The $14.5 million action drama, being shot near the site of the Calgary 1988 Winter Olympics, is meant in Mr. Frankenheimer’s mind to show how a dangerous game of one-upmanship played across the border by two trigger-happy colonels could easily escalate into a major East-West conflict. As it happens, the only person to get killed, early in the film, is a Czechoslovak defector. That’s why Mr. Frankenheimer and Mr. Scheider, both antiwar advocates, are not happy with the working title.
”What we’re trying to show, without hitting people on the head -boom, boom, boom – is that war is an unthinkable alternative,” says Mr. Frankenheimer. Adds Mr. Scheider, ”We’re sick of it. The Russians are sick of it. The people who wage war now are the lunatic fringe. Alternative titles being discussed by the two men are ”Game of Honor” and ”Face Off.”

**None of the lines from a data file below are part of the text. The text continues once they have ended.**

/-! ### Theorem 6 from Theorem 5 (the printed proof of Theorem 6, §4)

KPTT prove Theorem 6 in three lines from Theorem 5: "we write each of the `k` products as a product
of two polynomials `F_i = Π_{j ≤ ⌈m/2⌉} f_ij` and `G_i = Π_{j > ⌈m/2⌉} f_ij`. We can now apply
Theorem 5 to `f = Σ_i F_i G_i`, with `r = t^{⌈m/2⌉}` and `s = t^{⌊m/2⌋}`. In the resulting
`O(k(r^{2/3}s^{2/3} + r + s))` upper bound the term `k r^{2/3} s^{2/3}` dominates since
`r^{2/3}s^{2/3} = t^{2(⌈m/2⌉ + ⌊m/2⌋)/3} = t^{2m/3}` and `m ≥ 2`."
[cite: KoiranPortierTavenasThomasse2015, proof of Theorem 6]. This reduction is formalized below
as `theorem6_of_theorem5`; Theorem 5 itself (which rests on the Eisenbrand–Pach–Rothvoß–Sopher
bound for convexly independent subsets of Minkowski sums, KPTT Theorem 4) is the named fact
`theorem5` above. -/

/-- The support of a finite product of multivariate polynomials has at most `∏ #support` elements
(iterating `MvPolynomial.support_mul : (p * q).support ⊆ p.support + q.support`). [folklore] -/
theorem card_support_prod_le {K : Type*} [CommSemiring K] [Nontrivial K] {σ ι : Type*}
    [DecidableEq σ] (s : Finset ι) (g : ι → MvPolynomial σ K) :
    (∏ j ∈ s, g j).support.card ≤ ∏ j ∈ s, (g j).support.card := by
  classical
  open scoped Pointwise in
  induction s using Finset.induction_on with
  | empty => simp [MvPolynomial.support_one]
  | insert a s ha ih =>
    rw [Finset.prod_insert ha, Finset.prod_insert ha]
    calc (g a * ∏ j ∈ s, g j).support.card
        ≤ ((g a).support + (∏ j ∈ s, g j).support).card :=
          Finset.card_le_card (MvPolynomial.support_mul _ _)
      _ ≤ (g a).support.card * (∏ j ∈ s, g j).support.card := Finset.card_add_le
      _ ≤ (g a).support.card * ∏ j ∈ s, (g j).support.card := Nat.mul_le_mul_left _ ih

/-- A product of `t`-sparse polynomials indexed by `Fin a` is `t ^ a`-sparse. [folklore] -/
theorem card_support_prod_univ_le_pow {K : Type*} [CommSemiring K] [Nontrivial K] {σ : Type*}
    [DecidableEq σ] {a t : ℕ} (g : Fin a → MvPolynomial σ K)
    (hg : ∀ j, (g j).support.card ≤ t) :
    (∏ j, g j).support.card ≤ t ^ a := by
  calc (∏ j, g j).support.card ≤ ∏ j, (g j).support.card := card_support_prod_le _ _
    _ ≤ t ^ (Finset.univ : Finset (Fin a)).card :=
        Finset.prod_le_pow_card _ _ _ fun j _ => hg j
    _ = t ^ a := by rw [Finset.card_univ, Fintype.card_fin]
import Summits.AnomalousDissipation.AnomalousDissipation.Theorems.MarginalStabilityChainStrainedLayerLawClockLine

/-!
# Crux `MarginalStabilityChain.StrainedLayerLaw` (stmt-AnomalousDissipation-3007), line `FirstLemmasR2K4`
# (log-enstrophy clock + Nash roundness): the CONDITIONAL composition

Support file (`--supports stmt-AnomalousDissipation-3007`; registered sub-goal `StrainedLayerLaw_of_clockStubs`), companion
of `…ClockLine.lean` (objects `negMass`/`negEnstrophy`/`negPalinstrophy`, `clockTransfer`, `floorTransfer_direct`,
`ofReal_negEnstrophy_le`). The six hypotheses of `StrainedLayerLaw_of_clockStubs` are, verbatim, the statements of the
line's registered stubs (`stub_bareClassTails` [hygiene; the sum-rule line's registered signature, so that its landed
conditional closure `bareClassTails_of_hasShearLayerTails` (p120875) applies unchanged], `stub_circulationFloor`,
`stub_levelSetNull`, `stub_negEnstrophyLaw`, `stub_negEnstrophyApriori`, `stub_roundnessFloor`), and its conclusion is the
crux BY NAME with `c = r⋆/4`. No facts are asserted: the stubs live in the lead's skeleton
(`Cruxes/StrainedLayerLaw/Lines/FirstLemmasR2K4.lean`) and in the stub files. Line lead a2, 2026-08-16.
-/

-- `Summit.<Summit>.<Problem>` is the tree's mandated summit-side namespace (CONVENTIONS §2); for this
-- single-conjunct summit the two coincide, so the duplicate is deliberate.
set_option linter.dupNamespace false

noncomputable section

open scoped Topology ENNReal
open Filter Set Function MeasureTheory

namespace Summit.AnomalousDissipation.AnomalousDissipation.Theorems.StrainedLayerLaw.LogEnstrophyClock

open Literature.Analysis.FluidPDE Literature.Analysis.FluidPDE.StretchedLayer
open Summit.AnomalousDissipation.AnomalousDissipation.Theses.MarginalStabilityChain
open Summit.AnomalousDissipation.AnomalousDissipation.Theorems.StrainedLayerLaw.StrainWorkSumRule

/-! ## The CONDITIONAL composition (proved): the registered stub statements prove the crux BY NAME -/

/-- **Conditional composition of the clock line (kernel-checked, sorry-free).** Hypotheses, verbatim the line's
registered stubs: (h3) hygiene — finite-dissipation members of the bare class have shear tails on compact time
intervals (the sum-rule line's `stub_bareClassTails`, same signature); (hB2) circulation floor `M₋ ≥ L` for a tailed
slice with the shear far field; (hnull) the zero set of a `C¹` plane function carries no gradient (Lebesgue-null
`{f = 0, ∇f ≠ 0}`); (hB1) the negative-enstrophy law `Ω₋′ = Ω₋ − 2νP₋` along tailed classical solutions, CONDITIONAL on
the statement of (hnull); (hA) fixed-ν a-priori facts: `Ω₋(t) ≤ B` for `t ≥ 1`, and `M₋ > 0 ⇒ Ω₋ > 0`; (hB3) the
ROUNDNESS FLOOR: one admissible `θ` per period such that for all small `ν` every finite-dissipation, tailed member of the
class from `U_B^ν + θ` is eventually Nash-round, `(r⋆ min(L,1)/L)·M₋²P₋ ≤ Ω₋²`. Conclusion: the crux with `c = r⋆/4`:
take `ν₀, θ` from (hB3); for a class member apply `floorTransfer_direct`; under local finiteness (h3) gives tails,
`clockTransfer` (fed by hB1, hA, hB2, hB3 on `(max T₁ 1, ∞)`) gives `(r₀L²/2 − ε)T ≤ ∫ νΩ₋` eventually, and
`ofReal(νΩ₋) ≤ 2·ofReal L·D` pointwise (`ofReal_negEnstrophy_le`) turns it into the `ℝ≥0∞` floor. [folklore] -/
theorem StrainedLayerLaw_of_clockStubs
    (h3 : ∀ (ν L : ℝ), 0 < ν → 0 < L → ∀ (θ₁ θ₂ : ℝ → ℝ → ℝ), IsAdmissible L θ₁ θ₂ →
        ∀ (u v p : ℝ → ℝ → ℝ → ℝ), InCruxClass ν L θ₁ θ₂ u v p →
          (∀ T : ℝ, 0 < T → ∫⁻ t in Ioc 0 T, layerDissipation ν L (u t) (v t) ≠ ∞) →
            ∀ a b : ℝ, 0 < a → a < b → ExpTails (Icc a b) u v)
    (hB2 : ∀ (L C k : ℝ), 0 < L → 0 < k → ∀ (u v : ℝ → ℝ → ℝ),
        ContDiff ℝ 2 (fun q : ℝ × ℝ => u q.1 q.2) → ContDiff ℝ 2 (fun q : ℝ × ℝ => v q.1 q.2) →
        (∀ x y, u (x + L) y = u x y) → (∀ x y, v (x + L) y = v x y) →
        (∀ x, Tendsto (fun y => u x y) atTop (𝓝 (1 / 2))) →
        (∀ x, Tendsto (fun y => u x y) atBot (𝓝 (-(1 / 2)))) →
        SliceTails C k u v → L ≤ negMass L u v)
    (hnull : ∀ (f : ℝ → ℝ → ℝ), ContDiff ℝ 1 (fun q : ℝ × ℝ => f q.1 q.2) →
        volume {q : ℝ × ℝ | f q.1 q.2 = 0 ∧ (dX f q.1 q.2 ≠ 0 ∨ dY f q.1 q.2 ≠ 0)} = 0)
    (hB1 : (∀ (f : ℝ → ℝ → ℝ), ContDiff ℝ 1 (fun q : ℝ × ℝ => f q.1 q.2) →
          volume {q : ℝ × ℝ | f q.1 q.2 = 0 ∧ (dX f q.1 q.2 ≠ 0 ∨ dY f q.1 q.2 ≠ 0)} = 0) →
        ∀ (ν L : ℝ), 0 < ν → 0 < L → ∀ (u v p : ℝ → ℝ → ℝ → ℝ),
          IsStretchedLayerNSSolutionOn (Ioi 0) ν 1 1 L u v p →
          (∀ a b : ℝ, 0 < a → a < b → ExpTails (Icc a b) u v) →
            ∀ t : ℝ, 0 < t → HasDerivAt (fun s => negEnstrophy L (u s) (v s))
              (negEnstrophy L (u t) (v t) - 2 * ν * negPalinstrophy L (u t) (v t)) t)
    (hA : ∀ (ν L : ℝ), 0 < ν → 0 < L → ∀ (u v p : ℝ → ℝ → ℝ → ℝ),
        IsStretchedLayerNSSolutionOn (Ioi 0) ν 1 1 L u v p →
        (∀ a b : ℝ, 0 < a → a < b → ExpTails (Icc a b) u v) →
          (∃ B : ℝ, ∀ t : ℝ, 1 ≤ t → negEnstrophy L (u t) (v t) ≤ B) ∧
          (∀ t : ℝ, 0 < t → 0 < negMass L (u t) (v t) → 0 < negEnstrophy L (u t) (v t)))
    (hB3 : ∃ r : ℝ, 0 < r ∧ ∀ L : ℝ, 0 < L → ∃ ν₀ : ℝ, 0 < ν₀ ∧ ∃ θ₁ θ₂ : ℝ → ℝ → ℝ,
        IsAdmissible L θ₁ θ₂ ∧
        ∀ ν : ℝ, 0 < ν → ν ≤ ν₀ → ∀ (u v p : ℝ → ℝ → ℝ → ℝ), InCruxClass ν L θ₁ θ₂ u v p →
          (∀ T : ℝ, 0 < T → ∫⁻ t in Ioc 0 T, layerDissipation ν L (u t) (v t) ≠ ∞) →
          (∀ a b : ℝ, 0 < a → a < b → ExpTails (Icc a b) u v) →
            ∃ T₁ : ℝ, 0 < T₁ ∧ ∀ t : ℝ, T₁ ≤ t →
              r * min L 1 / L * negMass L (u t) (v t) ^ 2 * negPalinstrophy L (u t) (v t) ≤
                negEnstrophy L (u t) (v t) ^ 2) :
    StrainedLayerLaw := by
  obtain ⟨r, hr, hfloor⟩ := hB3
  refine ⟨r / 4, by positivity, ?_⟩
  intro L hL
  obtain ⟨ν₀, hν₀, θ₁, θ₂, hθ, hmain⟩ := hfloor L hL
  refine ⟨ν₀, hν₀, θ₁, θ₂, hθ.1, hθ.2.1, hθ.2.2.1, hθ.2.2.2.1, hθ.2.2.2.2, ?_⟩
  intro ν hν hνle u v p
  show InCruxClass ν L θ₁ θ₂ u v p → ENNReal.ofReal (r / 4 * min L 1) ≤ meanLayerDissipation ν L u v
  intro hcl
  have hsol : IsStretchedLayerNSSolutionOn (Ioi 0) ν 1 1 L u v p := hcl.isSolution
  refine floorTransfer_direct L (r / 4 * min L 1) (fun t => layerDissipation ν L (u t) (v t)) hL ?_
  intro hfin ε hε
  have htails : ∀ a b : ℝ, 0 < a → a < b → ExpTails (Icc a b) u v :=
    h3 ν L hν hL θ₁ θ₂ hθ u v p hcl hfin
  obtain ⟨T₁, hT₁, hround⟩ := hmain ν hν hνle u v p hcl hfin htails
  obtain ⟨⟨B, hB⟩, hpos⟩ := hA ν L hν hL u v p hsol htails
  have hderiv := hB1 hnull ν L hν hL u v p hsol htails
  -- notation for the three functionals along the solution
  set Ω : ℝ → ℝ := fun t => negEnstrophy L (u t) (v t) with hΩdef
  set P : ℝ → ℝ := fun t => negPalinstrophy L (u t) (v t) with hPdef
  set M : ℝ → ℝ := fun t => negMass L (u t) (v t) with hMdef
  set t₀ : ℝ := max T₁ 1 with ht₀
  have ht₀T : T₁ ≤ t₀ := le_max_left _ _
  have ht₀1 : (1 : ℝ) ≤ t₀ := le_max_right _ _
  have ht₀pos : 0 < t₀ := one_pos.trans_le ht₀1
  -- the circulation floor along the solution (tails on `[t, t + 1]`)
  have hMfloor : ∀ t, 0 < t → L ≤ M t := by
    intro t ht
    obtain ⟨C, k, hk, hCk⟩ := htails t (t + 1) ht (lt_add_one t)
    have hST : SliceTails C k (u t) (v t) := (hCk t ⟨le_rfl, (lt_add_one t).le⟩).1
    have ht' : t ∈ Ioi (0 : ℝ) := ht
    exact hB2 L C k hL hk (u t) (v t) (hsol.contDiff_u ht') (hsol.contDiff_v ht') (hsol.periodic_u t ht')
      (hsol.periodic_v t ht') (by simpa using hsol.tendsto_u_atTop t ht')
      (by simpa using hsol.tendsto_u_atBot t ht') hST
  -- the clock
  set r₀ : ℝ := r * min L 1 / L with hr₀
  have hr₀pos : 0 < r₀ := by
    rw [hr₀]; exact div_pos (mul_pos hr (lt_min hL one_pos)) hL
  have hclock := clockTransfer (ν := ν) (L := L) (r₀ := r₀) (t₀ := t₀) (C := B) (Ω := Ω) (P := P) (M := M)
    hν hL hr₀pos
    (fun t ht => hderiv t (ht₀pos.trans ht))
    (fun t ht => hpos t (ht₀pos.trans ht) (hL.trans_le (hMfloor t (ht₀pos.trans ht))))
    (fun t ht => hB t (ht₀1.trans ht.le))
    (fun t _ => negPalinstrophy_nonneg L (u t) (v t))
    (fun t ht => hMfloor t (ht₀pos.trans ht))
    (fun t ht => by simpa [hr₀] using hround t (ht₀T.trans ht.le))
  -- continuity of `Ω` on `(0, ∞)` (from the derivative)
  have hΩcont : ContinuousOn Ω (Ioi 0) := fun t ht => (hderiv t ht).continuousAt.continuousWithinAt
  filter_upwards [hclock ε hε, eventually_ge_atTop (t₀ + 1)] with T hT hTge
  -- (1) the real floor in `ℝ≥0∞`: `ofReal (2 (LK − ε) T) ≤ ofReal (∫_{t₀+1}^T νΩ)`
  have hKL : L * (r / 4 * min L 1) = r₀ * L ^ 2 / 4 := by
    rw [hr₀]; field_simp
  have hT0 : 0 ≤ T := by linarith
  have hstep1 : ENNReal.ofReal (2 * ((L * (r / 4 * min L 1) - ε) * T)) ≤
      ENNReal.ofReal (∫ t in (t₀ + 1)..T, ν * Ω t) := by
    apply ENNReal.ofReal_le_ofReal
    have : 2 * ((L * (r / 4 * min L 1) - ε) * T) ≤ (r₀ * L ^ 2 / 2 - ε) * T := by
      rw [hKL]; nlinarith
    exact this.trans hT
  -- (2) the interval integral as a set `lintegral`
  have hint : IntegrableOn (fun t => ν * Ω t) (Ioc (t₀ + 1) T) := by
    have hc : ContinuousOn (fun t => ν * Ω t) (Icc (t₀ + 1) T) :=
      (continuousOn_const.mul (hΩcont.mono fun t ht => ht₀pos.trans (by linarith [ht.1])))
    exact (hc.integrableOn_compact isCompact_Icc).mono_set Ioc_subset_Icc_self
  have hstep2 : ENNReal.ofReal (∫ t in (t₀ + 1)..T, ν * Ω t) =
      ∫⁻ t in Ioc (t₀ + 1) T, ENNReal.ofReal (ν * Ω t) := by
    rw [intervalIntegral.integral_of_le hTge]
    exact ofReal_integral_eq_lintegral_ofReal hint
      (ae_of_all _ fun t => mul_nonneg hν.le (negEnstrophy_nonneg L (u t) (v t)))
  -- (3) enlarge the time set and use the pointwise control by the dissipation
  have hstep3 : ∫⁻ t in Ioc (t₀ + 1) T, ENNReal.ofReal (ν * Ω t) ≤
      ∫⁻ t in Ioc 1 T, ENNReal.ofReal (ν * Ω t) :=
    lintegral_mono_set (Ioc_subset_Ioc_left (by linarith))
  have hstep4 : ∫⁻ t in Ioc 1 T, ENNReal.ofReal (ν * Ω t) ≤
      2 * (ENNReal.ofReal L * ∫⁻ t in Ioc 1 T, layerDissipation ν L (u t) (v t)) := by
    calc ∫⁻ t in Ioc 1 T, ENNReal.ofReal (ν * Ω t)
        ≤ ∫⁻ t in Ioc 1 T, 2 * (ENNReal.ofReal L * layerDissipation ν L (u t) (v t)) :=
          lintegral_mono fun t => ofReal_negEnstrophy_le hν.le hL (u t) (v t)
      _ = 2 * (ENNReal.ofReal L * ∫⁻ t in Ioc 1 T, layerDissipation ν L (u t) (v t)) := by
          rw [lintegral_const_mul' _ _ ENNReal.ofNat_ne_top, lintegral_const_mul' _ _ ENNReal.ofReal_ne_top]
  -- (4) assemble and divide by two
  have hall : 2 * ENNReal.ofReal ((L * (r / 4 * min L 1) - ε) * T) ≤
      2 * (ENNReal.ofReal L * ∫⁻ t in Ioc 1 T, layerDissipation ν L (u t) (v t)) := by
    calc 2 * ENNReal.ofReal ((L * (r / 4 * min L 1) - ε) * T)
        = ENNReal.ofReal (2 * ((L * (r / 4 * min L 1) - ε) * T)) := by
          rw [ENNReal.ofReal_mul zero_le_two, ENNReal.ofReal_ofNat]
      _ ≤ ENNReal.ofReal (∫ t in (t₀ + 1)..T, ν * Ω t) := hstep1
      _ = ∫⁻ t in Ioc (t₀ + 1) T, ENNReal.ofReal (ν * Ω t) := hstep2
      _ ≤ ∫⁻ t in Ioc 1 T, ENNReal.ofReal (ν * Ω t) := hstep3
      _ ≤ 2 * (ENNReal.ofReal L * ∫⁻ t in Ioc 1 T, layerDissipation ν L (u t) (v t)) := hstep4
  exact (ENNReal.mul_le_mul_iff_right two_ne_zero ENNReal.ofNat_ne_top).1 hall

end Summit.AnomalousDissipation.AnomalousDissipation.Theorems.StrainedLayerLaw.LogEnstrophyClock

end
/-- **Shape (β-ii) forces two cosets of a cyclic subgroup.**  Let `Q, Y ⊆ A` (`|Y| = |Q| + 1`,
`|A| = 2|Q| + 4|Y|`), `t, t', d, c₀ ∈ A` satisfy: `Y` is `t`- and `t'`-free, `Q` is `t`- and `t'`-free; the
tilings (T2) `A = (Q+2d ⊔ Q+2d+t') ⊔ (Y ⊔ Y+t) ⊔ (Y+d ⊔ Y+d+t')` and
(T1) `A = (Q+2d ⊔ Q+2d−t) ⊔ (Y+c₀ ⊔ Y+c₀−t') ⊔ (Y+d ⊔ Y+d−t)` (as pairwise disjointness of the three pieces);
(Per) `Y ⊔ (Y+t')` is `c₀`-periodic; (★) `Q ⊔ (Q+t) ⊆ Y ⊔ (Y+t')`.  Then `A` is the union of two cosets of a
cyclic subgroup (`⟨d⟩` if `t' = t`, `⟨d − t⟩` if `t' = −t`; no other case occurs). [folklore] -/
theorem two_cosets_of_shapeB {Q Y : Finset A} {t t' d c₀ : A}
    (hYt : Disjoint Y (Y.image (· + t))) (hYt' : Disjoint Y (Y.image (· + t')))
    (hQt : Disjoint Q (Q.image (· + t))) (hQt' : Disjoint Q (Q.image (· + t')))
    (hcard : Y.card = Q.card + 1) (hA : Fintype.card A = 2 * Q.card + 4 * Y.card)
    (h12 : Disjoint (Q.image (· + (d + d)) ∪ Q.image (· + (d + d + t'))) (Y ∪ Y.image (· + t)))
    (h13 : Disjoint (Q.image (· + (d + d)) ∪ Q.image (· + (d + d + t')))
      (Y.image (· + d) ∪ Y.image (· + (d + t'))))
    (h23 : Disjoint (Y ∪ Y.image (· + t)) (Y.image (· + d) ∪ Y.image (· + (d + t'))))
    (k12 : Disjoint (Q.image (· + (d + d)) ∪ Q.image (· + (d + d - t)))
      (Y.image (· + c₀) ∪ Y.image (· + (c₀ - t'))))
    (k13 : Disjoint (Q.image (· + (d + d)) ∪ Q.image (· + (d + d - t)))
      (Y.image (· + d) ∪ Y.image (· + (d - t))))
    (k23 : Disjoint (Y.image (· + c₀) ∪ Y.image (· + (c₀ - t'))) (Y.image (· + d) ∪ Y.image (· + (d - t))))
    (hper : (Y ∪ Y.image (· + t')).image (· + c₀) = Y ∪ Y.image (· + t'))
    (hsub : Q ∪ Q.image (· + t) ⊆ Y ∪ Y.image (· + t')) :
    ∃ g a b : A, ∀ x : A, x - a ∈ AddSubgroup.zmultiples g ∨ x - b ∈ AddSubgroup.zmultiples g := by
  obtain ⟨y₀, hy₀, y₁, hy₁, hE⟩ := star_uncovered hYt hYt' hQt hcard hsub
  have key := shapeB_char_identity hYt hYt' hQt hQt' hA h12 h13 h23 k12 k13 k23 hper hsub hE hy₀ hy₁
  -- Step A: `t' = ± t`
  have htt : t' = t ∨ t' = -t := by
    by_contra hcon
    obtain ⟨ht1, ht2⟩ := not_or.1 hcon
    have hu : t - t' ≠ 0 := fun h => ht1 (sub_eq_zero.1 h).symm
    have hv : t + t' ≠ 0 := fun h => ht2 (eq_neg_of_add_eq_zero_right h)
    have hz : y₁ + t' ≠ y₀ := fun h => disjoint_left.1 hYt' hy₀ (mem_image.2 ⟨y₁, hy₁, h⟩)
    have hz' : y₀ ≠ y₁ + t' := fun h => hz h.symm
    have hzt : y₁ + t' + (t - t') ≠ y₀ := by
      intro h
      have e : y₁ + t = y₀ := by rw [← h]; abel
      exact disjoint_left.1 hYt hy₀ (mem_image.2 ⟨y₁, hy₁, e⟩)
    have n1 : ¬ (y₀ + (t - t') = y₀) := fun h => hu (add_left_cancel (h.trans (add_zero y₀).symm))
    have n2 : ¬ (y₀ + (t + t') = y₀) := fun h => hv (add_left_cancel (h.trans (add_zero y₀).symm))
    have m1 : ¬ (y₁ + t' + (t - t') = y₁ + t') :=
      fun h => hu (add_left_cancel (h.trans (add_zero (y₁ + t')).symm))
    have m2 : ¬ (y₁ + t' + (t + t') = y₁ + t') :=
      fun h => hv (add_left_cancel (h.trans (add_zero (y₁ + t')).symm))
    have I1 := two_point_inversion key y₀
    have I2 := two_point_inversion key (y₁ + t')
    rw [if_pos rfl, if_neg n1, if_neg n2, if_neg hz, if_neg hzt] at I1
    have hU2 : y₁ + t' + (t + t') = y₀ := by
      by_contra h; rw [if_neg h] at I1; split_ifs at I1 <;> omega
    have hU1 : ¬ (y₀ + (t - t') + (t + t') = y₀) := by
      intro h; rw [if_pos h, if_pos hU2] at I1; split_ifs at I1 <;> omega
    have h2t : (t - t') + (t + t') ≠ 0 := fun h => hU1 (by rw [add_assoc, h, add_zero])
    have m3 : ¬ (y₁ + t' + (t - t') + (t + t') = y₁ + t') := by
      intro h
      rw [add_assoc] at h
      exact h2t (add_left_cancel (h.trans (add_zero (y₁ + t')).symm))
    have nV1 : ¬ (y₀ + (t - t') = y₁ + t') := by
      intro h
      rw [← hU2, add_assoc] at h
      have e : (t + t') + (t - t') = 0 := add_left_cancel (h.trans (add_zero (y₁ + t')).symm)
      exact h2t (by rwa [add_comm] at e)
    rw [if_neg hz', if_neg nV1, if_pos rfl, if_neg m1, if_neg m2, if_neg m3] at I2
    have hV2 : y₀ + (t + t') = y₁ + t' := by
      by_contra h; rw [if_neg h] at I2; split_ifs at I2 <;> omega
    have h4 : (t + t') + (t + t') = 0 := by
      have h := hV2
      rw [← hU2, add_assoc] at h
      exact add_left_cancel (h.trans (add_zero (y₁ + t')).symm)
    have hy : y₁ = y₀ + t := by
      calc y₁ = y₁ + t' + (t + t') + t - ((t + t') + (t + t')) := by abel
        _ = y₀ + t - 0 := by rw [hU2, h4]
        _ = y₀ + t := sub_zero _
    exact disjoint_left.1 hYt hy₁ (mem_image.2 ⟨y₀, hy₀, hy.symm⟩)
  -- Step B: near-tiling endgame
  have cP : (Y ∪ Y.image (· + t)).card = Y.card + Y.card := card_pair_union hYt
  have cC : (Q.image (· + (d + d)) ∪ Q.image (· + (d + d + t'))).card = Q.card + Q.card :=
    card_two_translates (disjoint_shift hQt' (d + d))
  rcases htt with h | h
  · -- `t' = t`, step `d`
    rw [eq_comm] at h
    subst h
    have hPe : (Y ∪ Y.image (· + t)).image (· + d) = Y.image (· + d) ∪ Y.image (· + (d + t)) := by
      rw [image_union, image_add_image, add_comm t d]
    have hC : Q.image (· + (d + d)) ∪ Q.image (· + (d + d + t)) ⊆
        (Y ∪ Y.image (· + t)).image (· + (d + d)) := by
      intro x hx
      rcases mem_union.1 hx with h | h
      · obtain ⟨q, hq, rfl⟩ := mem_image.1 h
        exact mem_image.2 ⟨q, hsub (mem_union_left _ hq), rfl⟩
      · obtain ⟨q, hq, rfl⟩ := mem_image.1 h
        have hq' : q + t ∈ Y ∪ Y.image (· + t) := hsub (mem_union_right _ (mem_image.2 ⟨q, hq, rfl⟩))
        exact mem_image.2 ⟨q + t, hq', by abel⟩
    obtain ⟨a, b, hab⟩ := two_cosets_of_three_pieces (P := Y ∪ Y.image (· + t))
      (C := Q.image (· + (d + d)) ∪ Q.image (· + (d + d + t))) (e := d)
      h12.symm (by rw [hPe]; exact h23) (by rw [hPe]; exact h13.symm) (by rw [cP, cC]; omega)
      (by rw [cP, cC]; omega) hC
    exact ⟨d, a, b, hab⟩
  · -- `t' = -t`, step `d - t`
    subst h
    have hPe : (Y ∪ Y.image (· + t)).image (· + (d + -t)) = Y.image (· + d) ∪ Y.image (· + (d + -t)) := by
      rw [image_union, image_add_image, show t + (d + -t) = d by abel, union_comm]
    have hC : Q.image (· + (d + d)) ∪ Q.image (· + (d + d + -t)) ⊆
        (Y ∪ Y.image (· + t)).image (· + (d + -t + (d + -t))) := by
      intro x hx
      rcases mem_union.1 hx with h | h
      · obtain ⟨q, hq, rfl⟩ := mem_image.1 h
        -- `q + t ∈ Y ⊔ (Y - t)`, so `q + 2t ∈ Y ⊔ (Y + t)`
        have hq' : q + t ∈ Y ∪ Y.image (· + -t) := hsub (mem_union_right _ (mem_image.2 ⟨q, hq, rfl⟩))
        have hq'' : q + t + t ∈ Y ∪ Y.image (· + t) := by
          rcases mem_union.1 hq' with h1 | h1
          · exact mem_union_right _ (mem_image.2 ⟨q + t, h1, rfl⟩)
          · obtain ⟨p, hp, hpe⟩ := mem_image.1 h1
            refine mem_union_left _ ?_
            have : p = q + t + t := by rw [← hpe]; abel
            rwa [← this]
        exact mem_image.2 ⟨q + t + t, hq'', by abel⟩
      · obtain ⟨q, hq, rfl⟩ := mem_image.1 h
        have hq' : q ∈ Y ∪ Y.image (· + -t) := hsub (mem_union_left _ hq)
        have hq'' : q + t ∈ Y ∪ Y.image (· + t) := by
          rcases mem_union.1 hq' with h1 | h1
          · exact mem_union_right _ (mem_image.2 ⟨q, h1, rfl⟩)
          · obtain ⟨p, hp, hpe⟩ := mem_image.1 h1
            refine mem_union_left _ ?_
            have : p = q + t := by rw [← hpe]; abel
            rwa [← this]
        exact mem_image.2 ⟨q + t, hq'', by abel⟩
    obtain ⟨a, b, hab⟩ := two_cosets_of_three_pieces (P := Y ∪ Y.image (· + t))
      (C := Q.image (· + (d + d)) ∪ Q.image (· + (d + d + -t))) (e := d + -t)
      h12.symm (by rw [hPe]; exact h23) (by rw [hPe]; exact h13.symm) (by rw [cP, cC]; omega)
      (by rw [cP, cC]; omega) hC
    exact ⟨d + -t, a, b, hab⟩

The movie, which also stars Jurgen Prochnow as the Soviet colonel, Tim Reid as the United States second-in-command, Harry Dean Stanton as the United States commanding general, and a newcomer, Lara Harris, as a Czechoslovak dissident, is on a 10-week shooting schedule here, up to the end of April.
This has meant a race against time to complete the key outdoor scenes before the snows recede. Fourteen months ago, during the Winter Olympics, southern Alberta was sunning in 50-degree temperatures, and similar weather this year would have spelled major trouble for the film.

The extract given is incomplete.